In this numeric simulation study we demonstrated the feasibility of simple linear combination of the models coming from different studies in the same population. Adding or removing predictors does not seem to distort the model and the predictions remain accurate. Even model with limited number of predictors (using only three out of five variables) can still generate reasonably accurate predictions. As in our previous analyses, linear model tends to underestimate the probability in the subgroups of subjects with higher level of risk.
In conclusion, simple linear combination of prediction models, adding or removing predictors do not cause distortion of the model and predictions remain robust.
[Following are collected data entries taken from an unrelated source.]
import Summits.QuantumFields.YangMills.Theorems.BalabanUVNodesN16PinnedLooseMatchSqueezeClassRadius
import Summits.QuantumFields.YangMills.Theorems.BalabanUVNodesN16ProducersAtBareLedgerReading

/-!
# Route «BalabanUVNodes», crux K3⁸ `SpineGivenEndpointR13SepCoPHV` (stmt-QuantumFields-27366), node N16 = NE3: THE (β16) PRODUCER WITH THE N16 → N19′ JUNCTION ROWS —
# module 50's squeeze with the radius letter ENLARGED so that the slot key's loose leaf meets dag-n16-w4's junction rows; the junction `hH3 ∧ hsel` from `h5` + slot key +
# node N07's two sentences only (module 53)

Cell `pub-ymgap`, seat `pub-ymgap-dag-n16-e` (R134 acceleration seat (a), strategy s2 = BY-NAME KNIT at the record; HUMAN RULING D-0062; chair R424 venue), generation 18,
module 53 (THEOREMS ONLY, 0 `def`, 0 `sorry`, standard axioms).  `--kind proof --supports stmt-QuantumFields-27366 --as helper` (count-neutral; proves NO registered stub).
`bears_on: R4∕N16 · edges N05 → N16, N07 → N16 · junction N16 → N19′ (stub 2) · composite N27`.

WHY.  dag-n16-w4's junction knits `…N16ProducersAtBareLedgerReading` (p640452) §2∕§4∕§5 and `…Generic` (p641547), and dag-n27-c's composite storeys APB16ᴮ∕AWB16ⱽ, DISPLAY
— besides node N07's two sentences ((P)-(8) at `(ρ F, εTop F)`, Theorem 1 sentence 2 for interior local minimisers) — SIX rows that are node N16's LETTER BOOKKEEPING: a radius
`ρ F` and a gradient letter `c F`, a loose leaf `hloose : LeafH3sup 4 F.L Nper (ρ F) (ρ F) (c F) D_F` on the pinned loose data `D_F = {V ∈ ne3DomOfRecord₁₁ F N 0 0 | V ∈ sfClass
… ((ℓ₃ F).ε ∕ B F) 0}`, and the scalar rows `hρε : ρ F ≤ (ℓ₃ F).ε`, `hρb : ρ F ≤ (ℓ₃ F).b`, `hc : c F ≤ c' F`.  The loose leaf IS in the tree from the SLOT KEY — dag-n16-w1's
`…N16H7LooseOfReg910Slot.leafH3sup_loose_of_reg910Slot` gives `LeafH3sup 4 L Nper ρ ρ (16937·ρ) {V ∈ dom | V ∈ sfClass … (ρ∕B₃) 0}` for `0 < ρ ≤ min(B₃a₁, 1∕28)` — so at
the pinned radius `ε∕B` one must take `ρ F := (C F).B₃·((ℓ₃ F).ε ∕ B F)` and `c F := 16937·ρ F`; the scalar rows then read `B₃ ≤ B`, `B₃·ε∕B ≤ b`, `16937·B₃·ε∕B ≤ c'`,
`ε∕B ≤ a₁`, `28·B₃·ε ≤ B`.  Module 49∕50's radius letter `B := max B₃ (4ε∕c')` (with `b := c'`) meets the first but not the others.  Every module-49 row is ANTITONE in `B`,
so this module re-runs module 50's construction with the radius letter ENLARGED to
`B′ F := max (max B₃ (4ε∕c')) (max (16937·B₃·ε∕c') (max (ε∕a₁) (28·B₃·ε)))` (same `ℓ₃`, same `c' := min (ε∕(2^76·L^12)) (1∕(2^91·L^17))`, same `b := c'`), and exports the
loose leaf and the junction scalar rows as two more conjuncts.  PRICE (stated, not hidden): the pinned data radius is now `ε∕B′ ≤ c'∕(16937·B₃)` — near-flat data, a factor
`16937·B₃∕4` below module 49's `ε∕B ≤ c'∕4`; modules 47∕49∕50∕52 and their consumers are untouched (this is a NEW producer, not an edition).

WHAT IS PROVED ([folklore] real arithmetic + by-name application; [Balaban1985Variational] Thm 1 (9)–(10) p. 279 is the DISPLAYED slot key, asserted for nothing).
§1 `junctionRows_of_lowerBounds` — scalars only: ANY `B′` above the five lower bounds `B₃`, `4ε∕c'`, `16937·B₃·ε∕c'`, `ε∕a₁`, `28·B₃·ε` (with `0 < c'`, `2^91·L^17·c' ≤ 1`,
`2^76·L^12·c' ≤ ε`) meets module 49 §2's B-rows (`0 < B′`, `B₃ ≤ B′`, `ε∕B′ ≤ c'`, `ε∕B′ ≤ 1∕4`, `4(ε∕B′) ≤ c'`, `2^78·L^12 ≤ B′`) AND the junction rows at `ρ := B₃·(ε∕B′)`:
`0 < ρ`, `ρ ≤ ε`, `ρ ≤ c'`, `16937·ρ ≤ c'`, `ρ ≤ B₃·a₁`, `ρ ≤ 1∕28`.
§2 ★★ `exists_letters_n16HolderAtReading_loose_squeezeJunction_of_h5_reg910Slot` — module 50's ★ `…_loose_squeezeFull_of_h5_reg910Slot` (SAME binders: node N05's `h5`
VERBATIM, a local-gauge shape `G F` monotone in its radii with the (9)_{β₀=1} interface, constants `C F`, the SLOT KEY `hR`; SAME first five conjuncts: `N16LettersEnd`, the
MATCH row, `B₃ ≤ B ∧ floor`, node N19′'s ten-row N16-letter block at `t := c' F`, `∀ 𝔯, N16PinnedLoose 𝔯 ℓ₃ B → N16HolderAtReading 𝔯 β`) at the enlarged radius letter,
PLUS (6th) the loose leaf `∀ F, LeafH3sup 4 F.L Nper (ρ F) (ρ F) (16937·ρ F) D_F` at `ρ F := (C F).B₃·((ℓ₃ F).ε ∕ B F)` and (7th) the rows `0 < ρ F`, `ρ F ≤ (ℓ₃ F).ε`,
`ρ F ≤ (ℓ₃ F).b`, `16937·ρ F ≤ c' F`, `ρ F ≤ (C F).B₃·(C F).a₁`, `ρ F ≤ 1∕28` — p640452 §2's `hloose ∕ hρε ∕ hρb ∕ hc` PRODUCED (with `c F := 16937·ρ F`).
§3 ★★ `exists_letters_hH3_hsel_of_h5_reg910Slot_of_exists8P_locMin` — THE N16 → N19′ JUNCTION from `h5` + the slot key + node N07's two sentences ONLY: §2's letters and
first five conjuncts, then, for every top radius `εTop` with `(ℓ₃ F).ε ≤ εTop F`, every (P)-(8) at `(ρ F, εTop F)` and every sentence-2-for-interior-local-minimisers at
`εTop F` (p640452 §2's binder texts VERBATIM at the produced `ρ`), and every reading pinned loose at `(ℓ₃, B)`: the per-tuple rows `hH3` (`LeafH3sup 4 R.ne3.L R.ne3.Nper
R.ne3.ε R.ne3.b (c' F) R.ne3.dom`) and `hsel` (selected `R.ne3.ε`-minimisers, `RegularSup … R.ne3.b (c' F)`) of dag-n19-w3's (5)∕(5b) at `R := rateCarriersOfRecord₁₃CoPH 𝔯 F θ hP
g₀ os k` — p640452 §2's two theorems fed by §2 here.  After it a junction bill keyed on this producer displays NO N16 letter row.

DEPENDENCES (by name): module 50 (`exists_letters_inEndRegimeH_leafSlotHolderAT_classRadius_of_h5_reg910Slot`); module 49 (`leafSlotHolderAT_reletter`,
`inEndRegimeH_reletter`, `squeezeLetters_spec`); module 45 (`n16HolderAt_anti_dom`, `looseDom_anti`); module 43 (`N16PinnedLoose`, `N16LettersEnd`, `N16HolderAtReading`,
`n16HolderAtReading_of_pinnedLoose`); `…N16LeafSlotAllTorus.n16HolderAt_of_inEndRegimeH_leafSlotHolderAT`; `…N16.gradConst_four_pos`; dag-n16-w1
`…N16H7LooseOfReg910Slot.leafH3sup_loose_of_reg910Slot` (p609800); dag-n16-w4 `…N16ProducersAtBareLedgerReading.hH3_of_pinnedLoose_of_loose_of_exists8P_locMin` ∕
`hsel_of_pinnedLoose_of_loose_of_exists8P` (p640452); Mathlib (`div_le_iff₀`, `le_div_iff₀`, `div_le_div_of_nonneg_left`, `mul_div_cancel_left₀`).

HONEST FRAMING.  Bookkeeping BY NAME plus real-arithmetic rows; no estimate.  `h5` (node N05), the slot key (node N07 = [Balaban1985Variational] Thm 1 (9)–(10) on the
collar-slot cubes), (P)-(8) and sentence 2 (node N07) are DISPLAYED hypotheses asserted for no family; nothing of Bałaban is asserted or refuted; no stub of K3⁸ v6
(`stub_rates13HV` ∕ `stub_expansion13HV`) is closed or claimed; N16 ∕ N05 ∕ N07 ∕ N19 ∕ N27 NOT discharged; counts UNMOVED (typed 28∕28 · discharged 5∕27 · A 5∕28).  One
finite four-torus at fixed `ε`, Bałaban AS PRINTED — NOT ℝ⁴, NOT infinite volume, NOT OS, NOT a mass gap; the YM mass gap (Clay) is NOT proved by any of this — R4 closes the
conditional finite-𝕋⁴ rung `BalabanLadder.UV` only; no summit statement is proved by this seat.

Reference: [Balaban1985Variational] T. Bałaban, *The variational problem and background fields in renormalization group method for lattice gauge theories*, CMP **102** (1985)
277–309, Thm 1 p. 279.
-/

set_option autoImplicit false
Prediction of linear model is similar to exponential model, except the former underestimate the predicted probability in the high risk groups.
None of the authors of the manuscript have any conflict of interest to declare. The study did not have any outside sponsor or funding agency. All authors had full access to all of the data in the study and take responsibility for the integrity of the data and the accuracy of the data analysis.